import Mathlib

/-!
# Stub `stub_transfer` of line `rainbow-monomials-in-excursion-kernels` — Part 3: conformal
# geometry at a flat boundary point, I (crux `CardyBoundaryCoulombGas.BoundaryDefectGaussianR`,
# stmt-CriticalPhenomena-14132)

Local facts about a holomorphic bijection `w : Ω → ℍ` (injective on the open set `Ω`, `w(Ω) = ℍ`,
holomorphic on an open `U ⊇ Ω`) near a boundary point `b ∈ ∂Ω ∩ U`:

* `transfer_not_mem_image` — a boundary value is never an interior value ("two preimages": open
  mapping at the interior preimage + injectivity + continuity at the boundary point);
* `transfer_im_eq_zero_of_frontier` — hence `w` is REAL on `∂Ω ∩ U`;
* `transfer_subset_of_preconnected` — a preconnected set missing `∂Ω` and meeting `Ω` lies in `Ω`;
* `transfer_halfBall_subset` — at a FLAT boundary point (`∂Ω ∩ B(b,r)` inside the line
  `b + ℝτ₀`) one of the two open half-balls lies in `Ω`;
* first-order sign lemmas along rays (`transfer_im_deriv_mul_nonneg`,
  `transfer_im_deriv_mul_eq_zero`, `transfer_re_deriv_mul_nonneg`).

All [folklore]; Mathlib: `AnalyticAt.eventually_constant_or_nhds_le_map_nhds` (open mapping),
`IsPreconnected.subset_left_of_subset_union`, `HasDerivAt.real_of_complex`,
`HasDerivWithinAt.nonneg_of_monotoneOn`.
-/

noncomputable section

open Filter Topology Set

namespace Summit.CriticalPhenomena.CardyFormulaZ2.Cruxes.BoundaryDefectGaussianR.RainbowMonomialsInExcursionKernels

/-- **Boundary values are not interior values.** If `f` is analytic at the points of an open set
`Ω`, injective on `Ω`, and continuous within `Ω` at a point `b ∈ closure Ω ∖ Ω`, then `f b ∉ f(Ω)`:
otherwise, by the open mapping theorem at the interior preimage `z₀`, values of `f` at points of
`Ω` near `b` are attained again near `z₀`, contradicting injectivity. [folklore] -/
theorem transfer_not_mem_image {Ω : Set ℂ} {f : ℂ → ℂ} (hΩ : IsOpen Ω)
    (hf : ∀ z ∈ Ω, AnalyticAt ℂ f z) (hinj : Set.InjOn f Ω) {b : ℂ} (hb : b ∈ closure Ω)
    (hbΩ : b ∉ Ω) (hcont : ContinuousWithinAt f Ω b) : f b ∉ f '' Ω := by
  rintro ⟨z₀, hz₀, hfz⟩
  have hnc : ¬ (∀ᶠ z in 𝓝 z₀, f z = f z₀) := by
    intro h
    obtain ⟨ε, hε, hball⟩ := Metric.mem_nhds_iff.mp (Filter.inter_mem h (hΩ.mem_nhds hz₀))
    have h1 : z₀ + ((ε / 2 : ℝ) : ℂ) ∈ Metric.ball z₀ ε := by
      rw [Metric.mem_ball, dist_eq_norm, add_sub_cancel_left, Complex.norm_real, Real.norm_eq_abs,
        abs_of_pos (by positivity)]
      linarith
    have h2 := hball h1
    have heq := hinj h2.2 hz₀ h2.1
    have h3 : ((ε / 2 : ℝ) : ℂ) = 0 := by simpa using heq
    have h4 : (ε / 2 : ℝ) = 0 := by exact_mod_cast h3
    linarith
  have hle := (hf z₀ hz₀).eventually_constant_or_nhds_le_map_nhds.resolve_left hnc
  have hd : 0 < dist b z₀ := dist_pos.mpr (fun h ↦ hbΩ (h ▸ hz₀))
  set ρ := dist b z₀ / 2 with hρ
  have hρ0 : 0 < ρ := by positivity
  have himg : f '' (Metric.ball z₀ ρ ∩ Ω) ∈ 𝓝 (f b) := by
    rw [← hfz]
    exact hle (Filter.image_mem_map
      (Filter.inter_mem (Metric.ball_mem_nhds z₀ hρ0) (hΩ.mem_nhds hz₀)))
  have hpre := hcont.preimage_mem_nhdsWithin himg
  have hball : Metric.ball b ρ ∈ 𝓝[Ω] b := mem_nhdsWithin_of_mem_nhds (Metric.ball_mem_nhds b hρ0)
  have hne : (𝓝[Ω] b).NeBot := mem_closure_iff_nhdsWithin_neBot.mp hb
  obtain ⟨z, ⟨hz1, hz2⟩, hzΩ⟩ :=
    hne.nonempty_of_mem (Filter.inter_mem (Filter.inter_mem hpre hball) self_mem_nhdsWithin)
  obtain ⟨z₁, ⟨hz₁b, hz₁Ω⟩, hfz₁⟩ := hz1
  have h5 := hinj hz₁Ω hzΩ hfz₁
  subst h5
  rw [Metric.mem_ball] at hz₁b hz2
  have h6 := dist_triangle b z₁ z₀
  rw [dist_comm b z₁] at h6
  linarith

/-- **`w` is real on the boundary.** For a holomorphic `w` on an open `U ⊇ Ω` mapping the open set
`Ω` bijectively onto `ℍ`, every point `z ∈ ∂Ω ∩ U` has `Im w(z) = 0`: `Im w(z) ≥ 0` by continuity
and `w(z) ∉ ℍ = w(Ω)` by `transfer_not_mem_image`. [folklore] -/
theorem transfer_im_eq_zero_of_frontier {Ω U : Set ℂ} {w : ℂ → ℂ} (hΩ : IsOpen Ω) (hU : IsOpen U)
    (hΩU : Ω ⊆ U) (hw : DifferentiableOn ℂ w U) (hbij : Set.BijOn w Ω {z : ℂ | 0 < z.im}) {z : ℂ}
    (hz : z ∈ frontier Ω) (hzU : z ∈ U) : (w z).im = 0 := by
  have hcl : z ∈ closure Ω := frontier_subset_closure hz
  have hzΩ : z ∉ Ω := by
    have h := hz.2
    rwa [hΩ.interior_eq] at h
  have hcont : ContinuousWithinAt w Ω z :=
    ((hw.differentiableAt (hU.mem_nhds hzU)).continuousAt).continuousWithinAt
  have h1 : w z ∉ w '' Ω := transfer_not_mem_image hΩ
    (fun x hx ↦ hw.analyticAt (hU.mem_nhds (hΩU hx))) hbij.injOn hcl hzΩ hcont
  have h2 : w z ∈ closure (w '' Ω) := hcont.mem_closure_image hcl
  rw [hbij.image_eq] at h1 h2
  rw [Complex.closure_setOf_lt_im] at h2
  simp only [Set.mem_setOf_eq, not_lt] at h1 h2
  exact le_antisymm h1 h2

/-- A preconnected set that misses the frontier of an open set `Ω` and meets `Ω` lies in `Ω`
(`Ω` and the exterior `(closure Ω)ᶜ` separate it). [folklore] -/
theorem transfer_subset_of_preconnected {Ω S : Set ℂ} (hΩ : IsOpen Ω) (hS : IsPreconnected S)
    (hSf : ∀ z ∈ S, z ∉ frontier Ω) (hne : (S ∩ Ω).Nonempty) : S ⊆ Ω := by
  refine hS.subset_left_of_subset_union (v := (closure Ω)ᶜ) hΩ isClosed_closure.isOpen_compl ?_ ?_
    hne
  · exact Set.disjoint_left.mpr fun z hz hz' ↦ hz' (subset_closure hz)
  · intro z hzS
    by_cases hcl : z ∈ closure Ω
    · left
      by_contra hzΩ
      exact hSf z hzS ⟨hcl, by rwa [hΩ.interior_eq]⟩
    · exact Or.inr hcl

/-- The side functional `z ↦ Re (z/ν)` is real-linear. [folklore] -/
theorem transfer_isLinearMap_side (ν : ℂ) : IsLinearMap ℝ (fun z : ℂ ↦ (z / ν).re) := by
  refine ⟨fun x y ↦ ?_, fun a x ↦ ?_⟩
  · simp only [add_div, Complex.add_re]
  · simp only [Complex.real_smul, mul_div_assoc, Complex.re_ofReal_mul, smul_eq_mul]

/-- **One half-ball lies inside.** Let `Ω` be open, `b ∈ ∂Ω`, and suppose `∂Ω ∩ B(b,r)` lies on
the line `b + ℝτ₀` (`|τ₀| = 1`). Then one of the two open half-balls of `B(b,r)` cut by that
line — the side of the normal `ν = τ₀ I` or of `ν = −τ₀ I` — is contained in `Ω`: each half-ball
is convex, misses `∂Ω`, and `Ω` meets `B(b,r)` off the line. [folklore] -/
theorem transfer_halfBall_subset {Ω : Set ℂ} (hΩ : IsOpen Ω) {b τ₀ : ℂ} (hτ₀ : ‖τ₀‖ = 1)
    (hb : b ∈ frontier Ω) {r : ℝ} (hr : 0 < r)
    (hflat : ∀ z ∈ frontier Ω, dist z b < r → ((z - b) / τ₀).im = 0) :
    ∃ ν : ℂ, (ν = τ₀ * Complex.I ∨ ν = -(τ₀ * Complex.I)) ∧
      ∀ z, dist z b < r → 0 < ((z - b) / ν).re → z ∈ Ω := by
  have hτ0 : τ₀ ≠ 0 := fun h ↦ by simp [h] at hτ₀
  have hside₁ : ∀ z, ((z - b) / (τ₀ * Complex.I)).re = ((z - b) / τ₀).im := fun z ↦ by
    rw [← div_div, Complex.div_I, Complex.neg_re, Complex.mul_I_re, neg_neg]
  have hside₂ : ∀ z, ((z - b) / (-(τ₀ * Complex.I))).re = -((z - b) / τ₀).im := fun z ↦ by
    rw [div_neg, Complex.neg_re, hside₁]
  -- a half ball (for `ν = ±τ₀ I`) that meets `Ω` lies inside `Ω`
  have key : ∀ ν, (ν = τ₀ * Complex.I ∨ ν = -(τ₀ * Complex.I)) →
      (∃ z ∈ Ω, dist z b < r ∧ 0 < ((z - b) / ν).re) →
      ∀ z, dist z b < r → 0 < ((z - b) / ν).re → z ∈ Ω := by
    intro ν hν hex y hyb hys
    obtain ⟨z, hzΩ, hzb, hzs⟩ := hex
    have hpre : IsPreconnected {z | dist z b < r ∧ 0 < ((z - b) / ν).re} := by
      have h1 : {z | dist z b < r ∧ 0 < ((z - b) / ν).re} =
          Metric.ball b r ∩ {z | (b / ν).re < (z / ν).re} := by
        ext x
        simp only [Set.mem_setOf_eq, Set.mem_inter_iff, Metric.mem_ball, sub_div, Complex.sub_re,
          sub_pos]
      rw [h1]
      exact ((convex_ball b r).inter
        (convex_halfSpace_gt (transfer_isLinearMap_side ν) _)).isPreconnected
    have hmiss : ∀ x ∈ {z | dist z b < r ∧ 0 < ((z - b) / ν).re}, x ∉ frontier Ω := by
      intro x hx hxf
      have h0 := hflat x hxf hx.1
      have h1 := hx.2
      rcases hν with rfl | rfl
      · rw [hside₁, h0] at h1
        exact lt_irrefl _ h1
      · rw [hside₂, h0, neg_zero] at h1
        exact lt_irrefl _ h1
    exact transfer_subset_of_preconnected hΩ hpre hmiss ⟨z, ⟨hzb, hzs⟩, hzΩ⟩ ⟨hyb, hys⟩
  -- `Ω` meets the ball
  obtain ⟨z, hzΩ, hzb⟩ := Metric.mem_closure_iff.mp (frontier_subset_closure hb) r hr
  rw [dist_comm] at hzb
  rcases lt_trichotomy ((z - b) / τ₀).im 0 with hlt | heq | hgt
  · refine ⟨-(τ₀ * Complex.I), Or.inr rfl, key _ (Or.inr rfl) ⟨z, hzΩ, hzb, ?_⟩⟩
    rw [hside₂]
    linarith
  · -- the point is on the line: move off it inside `Ω`
    obtain ⟨ε, hε, hεΩ⟩ := Metric.isOpen_iff.mp hΩ z hzΩ
    have hε'0 : 0 < min ε (r - dist z b) := lt_min hε (by linarith)
    have hdzz' : dist (z + ((min ε (r - dist z b) / 2 : ℝ) : ℂ) * (τ₀ * Complex.I)) z =
        min ε (r - dist z b) / 2 := by
      rw [dist_eq_norm, add_sub_cancel_left, norm_mul, norm_mul, Complex.norm_real, Complex.norm_I,
        hτ₀, Real.norm_eq_abs, abs_of_pos (by positivity)]
      ring
    refine ⟨τ₀ * Complex.I, Or.inl rfl, key _ (Or.inl rfl)
      ⟨z + ((min ε (r - dist z b) / 2 : ℝ) : ℂ) * (τ₀ * Complex.I), ?_, ?_, ?_⟩⟩
    · refine hεΩ ?_
      rw [Metric.mem_ball, hdzz']
      linarith [min_le_left ε (r - dist z b)]
    · calc dist (z + ((min ε (r - dist z b) / 2 : ℝ) : ℂ) * (τ₀ * Complex.I)) b
          ≤ dist (z + ((min ε (r - dist z b) / 2 : ℝ) : ℂ) * (τ₀ * Complex.I)) z + dist z b :=
            dist_triangle _ _ _
        _ < r := by
            rw [hdzz']
            linarith [min_le_right ε (r - dist z b)]
    · rw [hside₁, add_sub_right_comm, add_div, Complex.add_im, heq, zero_add, mul_div_assoc,
        mul_div_cancel_left₀ _ hτ0, Complex.im_ofReal_mul, Complex.I_im, mul_one]
      positivity
  · refine ⟨τ₀ * Complex.I, Or.inl rfl, key _ (Or.inl rfl) ⟨z, hzΩ, hzb, ?_⟩⟩
    rw [hside₁]
    exact hgt

/-- A real function with a derivative at `0` that does not drop below its value at `0` on a right
neighbourhood has nonnegative derivative. [folklore] -/
theorem transfer_deriv_nonneg_of_right {g : ℝ → ℝ} {g' r : ℝ} (hr : 0 < r) (hg : HasDerivAt g g' 0)
    (hpos : ∀ s, 0 < s → s < r → g 0 ≤ g s) : 0 ≤ g' := by
  have h1 : Tendsto (slope g 0) (𝓝[Set.Ioi 0] 0) (𝓝 g') :=
    (hasDerivWithinAt_iff_tendsto_slope' (lt_irrefl (0 : ℝ))).mp hg.hasDerivWithinAt
  refine ge_of_tendsto h1 ?_
  filter_upwards [Ioo_mem_nhdsGT hr] with s hs
  rw [slope_def_field, sub_zero]
  exact div_nonneg (sub_nonneg.mpr (hpos s hs.1 hs.2)) hs.1.le

/-- Derivative of `s ↦ Re w(b + sτ)` at `s = 0` along a real ray. [folklore] -/
theorem transfer_hasDerivAt_ray_re {w : ℂ → ℂ} {w' b τ : ℂ} (hw : HasDerivAt w w' b) :
    HasDerivAt (fun s : ℝ ↦ (w (b + (s : ℂ) * τ)).re) (w' * τ).re 0 := by
  have h1 : HasDerivAt (fun z : ℂ ↦ w (b + z * τ)) (w' * τ) ((0 : ℝ) : ℂ) := by
    rw [Complex.ofReal_zero]
    have hin : HasDerivAt (fun z : ℂ ↦ b + z * τ) τ 0 := by
      simpa using ((hasDerivAt_id (0 : ℂ)).mul_const τ).const_add b
    have hw0 : HasDerivAt w w' (b + 0 * τ) := by simpa using hw
    exact hw0.comp 0 hin
  exact h1.real_of_complex

/-- Derivative of `s ↦ Im w(b + sτ)` at `s = 0` along a real ray. [folklore] -/
theorem transfer_hasDerivAt_ray_im {w : ℂ → ℂ} {w' b τ : ℂ} (hw : HasDerivAt w w' b) :
    HasDerivAt (fun s : ℝ ↦ (w (b + (s : ℂ) * τ)).im) (w' * τ).im 0 := by
  have h1 : HasDerivAt (fun z ↦ -Complex.I * w z) (-Complex.I * w') b := hw.const_mul _
  have h2 := transfer_hasDerivAt_ray_re (τ := τ) h1
  have h3 : ∀ u : ℂ, (-Complex.I * u).re = u.im := fun u ↦ by
    rw [neg_mul, Complex.neg_re, Complex.I_mul_re, neg_neg]
  simp only [h3, mul_assoc] at h2
  exact h2

/-- **First-order sign along an inside ray.** If `b + sν ∈ Ω` for small `s > 0`, `Im w > 0` on
`Ω`, `Im w(b) = 0` and `w` has derivative `w′` at `b`, then `Im (w′ν) ≥ 0`. [folklore] -/
theorem transfer_im_deriv_mul_nonneg {Ω : Set ℂ} {w : ℂ → ℂ} {w' b ν : ℂ} {r : ℝ} (hr : 0 < r)
    (hray : ∀ s : ℝ, 0 < s → s < r → b + (s : ℂ) * ν ∈ Ω) (hΩ : ∀ z ∈ Ω, 0 < (w z).im)
    (hb : (w b).im = 0) (hw : HasDerivAt w w' b) : 0 ≤ (w' * ν).im := by
  refine transfer_deriv_nonneg_of_right hr (transfer_hasDerivAt_ray_im hw) fun s hs hsr ↦ ?_
  simp only [Complex.ofReal_zero, zero_mul, add_zero, hb]
  exact (hΩ _ (hray s hs hsr)).le

/-- **Real boundary values have real tangential derivative.** If `w(b + uτ)` is real for real
`|u| < η` and `w` has derivative `w′` at `b`, then `Im (w′τ) = 0`. [folklore] -/
theorem transfer_im_deriv_mul_eq_zero {w : ℂ → ℂ} {w' b τ : ℂ} {η : ℝ} (hη : 0 < η)
    (hreal : ∀ u : ℝ, |u| < η → (w (b + (u : ℂ) * τ)).im = 0) (hw : HasDerivAt w w' b) :
    (w' * τ).im = 0 := by
  have h1 := transfer_hasDerivAt_ray_im (τ := τ) hw
  have h2 : HasDerivAt (fun s : ℝ ↦ (w (b + (s : ℂ) * τ)).im) 0 0 := by
    refine (hasDerivAt_const (0 : ℝ) (0 : ℝ)).congr_of_eventuallyEq ?_
    filter_upwards [Metric.ball_mem_nhds (0 : ℝ) hη] with s hs
    rw [Metric.mem_ball, dist_zero_right, Real.norm_eq_abs] at hs
    exact hreal s hs
  exact h1.unique h2

/-- **Increasing real boundary values have nonnegative tangential derivative.** If
`u ↦ Re w(b + uτ)` is strictly increasing for real `|u| < η` and `w` has derivative `w′` at `b`,
then `Re (w′τ) ≥ 0`. [folklore] -/
theorem transfer_re_deriv_mul_nonneg {w : ℂ → ℂ} {w' b τ : ℂ} {η : ℝ} (hη : 0 < η)
    (hmono : StrictMonoOn (fun u : ℝ ↦ (w (b + (u : ℂ) * τ)).re) (Set.Ioo (-η) η))
    (hw : HasDerivAt w w' b) : 0 ≤ (w' * τ).re := by
  refine transfer_deriv_nonneg_of_right hη (transfer_hasDerivAt_ray_re hw) fun s hs hsη ↦ ?_
  exact (hmono ⟨by linarith, hη⟩ ⟨by linarith, hsη⟩ hs).le

/-- **Registered sub-goal `s6_realBoundaryValues` (Stub 6, geometry I).** A holomorphic
bijection `w : Ω → ℍ` (holomorphic on an open `U ⊇ Ω`) is real on `∂Ω ∩ U`. [folklore] -/
theorem s6_realBoundaryValues :
    ∀ (Ω U : Set ℂ) (w : ℂ → ℂ), IsOpen Ω → IsOpen U → Ω ⊆ U → DifferentiableOn ℂ w U → Set.BijOn w
    Ω {z : ℂ | 0 < z.im} → ∀ z ∈ frontier Ω, z ∈ U → (w z).im = 0 :=
  fun _ _ _ hΩ hU hΩU hw hbij _ hz hzU ↦ transfer_im_eq_zero_of_frontier hΩ hU hΩU hw hbij hz hzU

end Summit.CriticalPhenomena.CardyFormulaZ2.Cruxes.BoundaryDefectGaussianR.RainbowMonomialsInExcursionKernels

end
##############################
REQUIREMENT — Give back, unchanged, the run of lines in the listing above that begins at the line containing "have h1 : w" and ends at the line containing "have hside₁ : ∀", both included.

REPLY TO THE TASK —
  have h1 : w z ∉ w '' Ω := transfer_not_mem_image hΩ
    (fun x hx ↦ hw.analyticAt (hU.mem_nhds (hΩU hx))) hbij.injOn hcl hzΩ hcont
  have h2 : w z ∈ closure (w '' Ω) := hcont.mem_closure_image hcl
  rw [hbij.image_eq] at h1 h2
  rw [Complex.closure_setOf_lt_im] at h2
  simp only [Set.mem_setOf_eq, not_lt] at h1 h2
  exact le_antisymm h1 h2

/-- A preconnected set that misses the frontier of an open set `Ω` and meets `Ω` lies in `Ω`
(`Ω` and the exterior `(closure Ω)ᶜ` separate it). [folklore] -/
theorem transfer_subset_of_preconnected {Ω S : Set ℂ} (hΩ : IsOpen Ω) (hS : IsPreconnected S)
    (hSf : ∀ z ∈ S, z ∉ frontier Ω) (hne : (S ∩ Ω).Nonempty) : S ⊆ Ω := by
  refine hS.subset_left_of_subset_union (v := (closure Ω)ᶜ) hΩ isClosed_closure.isOpen_compl ?_ ?_
    hne
  · exact Set.disjoint_left.mpr fun z hz hz' ↦ hz' (subset_closure hz)
  · intro z hzS
    by_cases hcl : z ∈ closure Ω
    · left
      by_contra hzΩ
      exact hSf z hzS ⟨hcl, by rwa [hΩ.interior_eq]⟩
    · exact Or.inr hcl

/-- The side functional `z ↦ Re (z/ν)` is real-linear. [folklore] -/
theorem transfer_isLinearMap_side (ν : ℂ) : IsLinearMap ℝ (fun z : ℂ ↦ (z / ν).re) := by
  refine ⟨fun x y ↦ ?_, fun a x ↦ ?_⟩
  · simp only [add_div, Complex.add_re]
  · simp only [Complex.real_smul, mul_div_assoc, Complex.re_ofReal_mul, smul_eq_mul]

/-- **One half-ball lies inside.** Let `Ω` be open, `b ∈ ∂Ω`, and suppose `∂Ω ∩ B(b,r)` lies on
the line `b + ℝτ₀` (`|τ₀| = 1`). Then one of the two open half-balls of `B(b,r)` cut by that
line — the side of the normal `ν = τ₀ I` or of `ν = −τ₀ I` — is contained in `Ω`: each half-ball
is convex, misses `∂Ω`, and `Ω` meets `B(b,r)` off the line. [folklore] -/
theorem transfer_halfBall_subset {Ω : Set ℂ} (hΩ : IsOpen Ω) {b τ₀ : ℂ} (hτ₀ : ‖τ₀‖ = 1)
    (hb : b ∈ frontier Ω) {r : ℝ} (hr : 0 < r)
    (hflat : ∀ z ∈ frontier Ω, dist z b < r → ((z - b) / τ₀).im = 0) :
    ∃ ν : ℂ, (ν = τ₀ * Complex.I ∨ ν = -(τ₀ * Complex.I)) ∧
      ∀ z, dist z b < r → 0 < ((z - b) / ν).re → z ∈ Ω := by
  have hτ0 : τ₀ ≠ 0 := fun h ↦ by simp [h] at hτ₀
  have hside₁ : ∀ z, ((z - b) / (τ₀ * Complex.I)).re = ((z - b) / τ₀).im := fun z ↦ by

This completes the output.